Hey George,
First I would like to thank you for the idea in general.
In more detail I would like to give you couple notes:
since squid logs a lot of requests the current log analyzing tools use
static page creation which is not a wrong idea.
If you have a busy proxy and you need to statistics for a 20MB+ log file
it will take some time to just analyze all this data.
SNMP can be a bit tricky since it responses with the full counter per
client. ("Amount of total HTTP traffic to this client" from docs).
I think that the only case that you have in the SNMP more in the logs is
that if you have a LIVE session which was not ended yet then the SNMP
target will have the data which is not in the logs(dont remember
accurately).
OS-Level things is good and most of them can be fetched from cache-mgr
pages unless you want to know some stuff strait from the OS.

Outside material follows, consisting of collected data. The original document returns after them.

import Literature.MathematicalPhysics.StatisticalMechanics.LennardJonesClusters
import HarnessLib

/-!
# Yuhjtman's estimates for Lennard-Jones configurations in `ℝ³`: `B ≤ 14.316`, `d_min > 0.684`

Two NAMED FACTS (certified-computation theorems in print; `def … : Prop`, users take `(h : …)`)
from S. A. Yuhjtman, *A sensible estimate for the stability constant of the Lennard-Jones
potential*, J. Stat. Phys. 160 (2015) 1684–1695 = arXiv:1501.05248, transcribed into the
conventions of `Crystallization.lean` / `LennardJonesClusters.lean`:
`lennardJones r = r⁻¹²/12 - r⁻⁶/6` (Blanc–Lewin's normalisation, equilibrium distance `1`,
minimum `-1/12`), `interactionEnergy V x = ∑_{i<j} V(|xᵢ - xⱼ|)` (each unordered pair once),
`IsGroundState V x` (`x` injective realising the infimum `groundStateEnergy`).

Yuhjtman works with `Φ(r) = r⁻¹² - 2r⁻⁶ = 12 · lennardJones r` (p. 1: "we may assume `A₁ = 1` and
`A₂ = 2` … which attains the global minimum at `1`, and `Φ(1) = -1`"), the SAME length scale, and
defines the stability constant `B` by `(1/|Q|) ∑_{x,y ∈ Q, x ≠ y} Φ(x - y) ≥ -B` for every finite
`Q ⊂ ℝ³` (p. 1), the sum running over UNORDERED pairs (proof of Thm. 9, p. 9:
"`2 ∑_{x,y∈Q, x≠y} h(‖x-y‖) = ∑_{x₀∈Q} ∑_{y∈Q, y≠x₀} H_{x₀}(y)`"; consistently, the fcc lattice
gives the lower benchmark `B ≥ 8.61`, its energy per particle, de Lima–Procacci–Yuhjtman §5.2 /
[Sch]). Hence, dividing by `12`:

* `Yuhjtman2015_stabilityConstant` — Theorem 9: "Every finite configuration `Q ⊂ ℝ³` satisfies
  `(1/|Q|) ∑_{x≠y} Φ(‖x-y‖) > -14.316`, so the stability constant `B` is at most `14.316`";
  here: for every `N` and every INJECTIVE `x : Fin N → ℝ³`,
  `∑_{i<j} lennardJones |xᵢ-xⱼ| ≥ -(14.316/12) N` (non-strict, which also covers `N = 0`; the
  printed `>` is for non-empty `Q`). Injectivity is essential: with the real-valued junk
  `lennardJones 0 = 0` a configuration with multiplicities `m` at the points of a negative-energy
  cluster has energy `≈ m² E < -(14.316/12) · m|Q|` for large `m`.
* `Yuhjtman2015_minDistance` — Corollary 7: "An optimal (lowest energy) configuration `Q ⊂ ℝ³` of
  `n` points satisfies `d(x,y) > 0.684 ∀ x,y ∈ Q`" (improving `0.67985` of
  Schachinger–Addis–Bomze–Schoen 2007; p. 2); here: every Lennard-Jones ground state
  `x : Fin N → ℝ³` (`IsGroundState lennardJones x`) has `dist (x i) (x j) > 0.684` for `i ≠ j`
  (distances are in units of the equilibrium distance in both normalisations).

PROVED consequences: `Yuhjtman2015_minDistance.lennardJonesMinimalDistance` (it sharpens the
tree's qualitative fact `LennardJonesMinimalDistance`, proved there with `δ = 1/3`, to
`δ = 0.684`), `Yuhjtman2015_stabilityConstant.lennardJones_stable_three` (the shape of
`lennardJones_stable` at `d = 3` with the explicit constant) and
`Yuhjtman2015_stabilityConstant.groundStateEnergy_ge` (`E(N) ≥ -(14.316/12) N ≈ -1.193 N`).

Both facts are computer-assisted but elementary (ball averages of a subharmonic majorant, the
volume bound of Prop. 4, and the one-variable polynomial inequalities of Cor. 7
(`24.05 a⁹ + 2a⁶ ≥ 1` fails for `a ≤ 0.684`) and of the Appendix (`P(d) < 0` on `(0, 0.98]`,
via `R = P' · d⁻¹¹ > 0`)); a sorry-free discharge is plausible but not attempted here (wanted first
as benchmarks by route AtomisticToContinuum/ReggeStarBounds: crux `StabilityConstantTwelve` must
beat `14.316`, and the cell combinatorics may use `δ = 0.684`).

## References

* S. A. Yuhjtman, *A sensible estimate for the stability constant of the Lennard-Jones potential*,
  J. Stat. Phys. 160 (2015), arXiv:1501.05248: §1 (normalisation, definition of `B`, p. 1–2),
  Prop. 4–6, Cor. 7 (p. 7), Thm. 9 (p. 9), Appendix. [Yuhjtman2015]
* B. N. B. de Lima, A. Procacci, S. Yuhjtman, *On stable pair potentials with an attractive
  tail, remarks on two papers by A. G. Basuev*, Comm. Math. Phys. 343 (2016), §5.2 (fcc benchmark
  `8.61 ≤ B_LJ ≤ 14.316`). [DelimaProcacciYuhjtman2015]
* X. Blanc, M. Lewin, *The crystallization conjecture: a review*, EMS Surv. Math. Sci. 2 (2015),
  §1.1 (3), §1.3 (10), §2.2. [BlancLewin2015]
-/

noncomputable section

namespace Literature.MathematicalPhysics.StatisticalMechanics

/-- NAMED FACT — **Yuhjtman's bound on the Lennard-Jones stability constant, `B ≤ 14.316`**
(Yuhjtman 2015, Thm. 9: "Let `Φ(x) = ‖x‖⁻¹² - 2‖x‖⁻⁶` be the Lennard-Jones potential. Every finite
configuration `Q ⊂ ℝ³` satisfies `(1/|Q|) ∑_{x,y∈Q, x≠y} Φ(‖x-y‖) > -14.316`, so the stability
constant `B` is at most `14.316`", the sum over unordered pairs). In the tree's normalisation
`lennardJones = Φ/12`, same length scale: for every `N` and every configuration of `N` DISTINCT
points of `ℝ³`, `∑_{i<j} V_LJ(|xᵢ - xⱼ|) ≥ -(14.316/12) · N`. (Best previous bound `41.66`
[Schachinger et al. 2007]; lower benchmark `8.61` from fcc.) Users take
`(h : Yuhjtman2015_stabilityConstant)`. [cite: Yuhjtman2015, Thm. 9] -/
def Yuhjtman2015_stabilityConstant : Prop :=
  ∀ (N : ℕ) (x : Fin N → EuclideanSpace ℝ (Fin 3)), Function.Injective x →
    -(14.316 / 12 * (N : ℝ)) ≤ interactionEnergy lennardJones x

/-- NAMED FACT — **Yuhjtman's lower bound `0.684` on the interparticle distance of optimal
Lennard-Jones clusters** (Yuhjtman 2015, Cor. 7: "An optimal (lowest energy) configuration
`Q ⊂ ℝ³` of `n` points satisfies `d(x,y) > 0.684 ∀ x,y ∈ Q`"; improves `0.67985` of
Schachinger–Addis–Bomze–Schoen 2007). In the tree's vocabulary: every Lennard-Jones ground state
of `N` particles in `ℝ³` has all interparticle distances `> 0.684` (equilibrium distance `1`).
Users take `(h : Yuhjtman2015_minDistance)`. [cite: Yuhjtman2015, Cor. 7] -/
def Yuhjtman2015_minDistance : Prop :=
  ∀ (N : ℕ) (x : Fin N → EuclideanSpace ℝ (Fin 3)), IsGroundState lennardJones x →
    ∀ i j, i ≠ j → (0.684 : ℝ) < dist (x i) (x j)

/-! ## Consequences -/

/-- Yuhjtman's Cor. 7 sharpens the tree's qualitative fact `LennardJonesMinimalDistance` (proved
there with `δ = 1/3`) to `δ = 0.684`. [cite: Yuhjtman2015, Cor. 7] -/
theorem Yuhjtman2015_minDistance.lennardJonesMinimalDistance (h : Yuhjtman2015_minDistance) :
    LennardJonesMinimalDistance :=
  ⟨0.684, by norm_num, fun N x hx i j hij => (h N x hx i j hij).le⟩

/-- With the explicit witness: `δ = 0.684` works uniformly in `N`. [cite: Yuhjtman2015, Cor. 7] -/
theorem Yuhjtman2015_minDistance.dist_ge (h : Yuhjtman2015_minDistance) {N : ℕ}
    {x : Fin N → EuclideanSpace ℝ (Fin 3)} (hx : IsGroundState lennardJones x) {i j : Fin N}
    (hij : i ≠ j) : (0.684 : ℝ) ≤ dist (x i) (x j) :=
  (h N x hx i j hij).le

/-- Thm. 9 in the shape of `lennardJones_stable` at `d = 3`, with the explicit constant
`C = 14.316/12`. [cite: Yuhjtman2015, Thm. 9] -/
theorem Yuhjtman2015_stabilityConstant.lennardJones_stable_three
    (h : Yuhjtman2015_stabilityConstant) :
    ∃ C : ℝ, C ≤ 14.316 / 12 ∧ ∀ (N : ℕ) (x : Fin N → EuclideanSpace ℝ (Fin 3)),
      Function.Injective x → -(C * (N : ℝ)) ≤ interactionEnergy lennardJones x :=
  ⟨14.316 / 12, le_rfl, h⟩

/-- Consequently the Lennard-Jones ground-state energy in `ℝ³` satisfies
`E(N) ≥ -(14.316/12) N ≈ -1.193 N` for every `N` (the infimum over the non-empty family of
injective configurations). [cite: Yuhjtman2015, Thm. 9] -/
theorem Yuhjtman2015_stabilityConstant.groundStateEnergy_ge (h : Yuhjtman2015_stabilityConstant)
    (N : ℕ) : -(14.316 / 12 * (N : ℝ)) ≤ groundStateEnergy lennardJones 3 N := by
  -- an injective configuration of `N` points in `ℝ³` exists: `i ↦ (i : ℝ) • e₀`
  have hne : Nonempty {x : Fin N → EuclideanSpace ℝ (Fin 3) // Function.Injective x} := by
    refine ⟨⟨fun i => ((i : ℕ) : ℝ) • EuclideanSpace.single (0 : Fin 3) (1 : ℝ), ?_⟩⟩
    intro i j hij
    have h1 : ((i : ℕ) : ℝ) • EuclideanSpace.single (0 : Fin 3) (1 : ℝ) 0 =
        ((j : ℕ) : ℝ) • EuclideanSpace.single (0 : Fin 3) (1 : ℝ) 0 := by
      simpa using congrArg (fun v : EuclideanSpace ℝ (Fin 3) => v 0) hij
    have h2 : ((i : ℕ) : ℝ) = ((j : ℕ) : ℝ) := by simpa using h1
    exact Fin.ext (by exact_mod_cast h2)
  exact le_ciInf fun x => h N x.1 x.2

end Literature.MathematicalPhysics.StatisticalMechanics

About the pages them-self I had some time to work with Rails which makes
a lot of webpages creation very easy.
For me PHP vs Ruby in general Ruby is default and after you will have
the logic of how logs and other stuff will be done I will be happy to
port stuff into Rails.
I do remember that there was some PHP German thing for squid access.log
analyzing on the fly but it is not maintained anymore.
Best Regards,
Eliezer
On 11/19/2012 2:05 AM, George Machitidze wrote:
> Hello
>
> I've started development of open sourced Web UI for gathering stats
> for Squid proxy server and need your help to clarify needs and
> resources.
>
> Where it came from:
> Enterprises require auditing, reporting, configuration
> check/visibility and statistics. I can say that most of these things
> are easy to implement and provide in different ways, except reporting
> and stats. Additionally, there are some requirements in functionality
> and nice interface not met by currently available solutions that I've
> found. Also, state of maintenance, future development etc are very
> unclear and Ineffective, but still acceptable or enough for _some_
> installations. If you know something that can do all this stuff -
> please let me know.
> So, I've decided to write everything from the scratch, maybe will take
> some public-licensed part from other projects.
>
> Architecture:
> Starting point is gathering stats, then we need to manipulate and
> store it, then we can add some regular jobs (will avoid this) and then
> we need to view this.
>
> Gathering data
> Available sources:
> 1. Logs, available via files or logging daemon (traffic, errors)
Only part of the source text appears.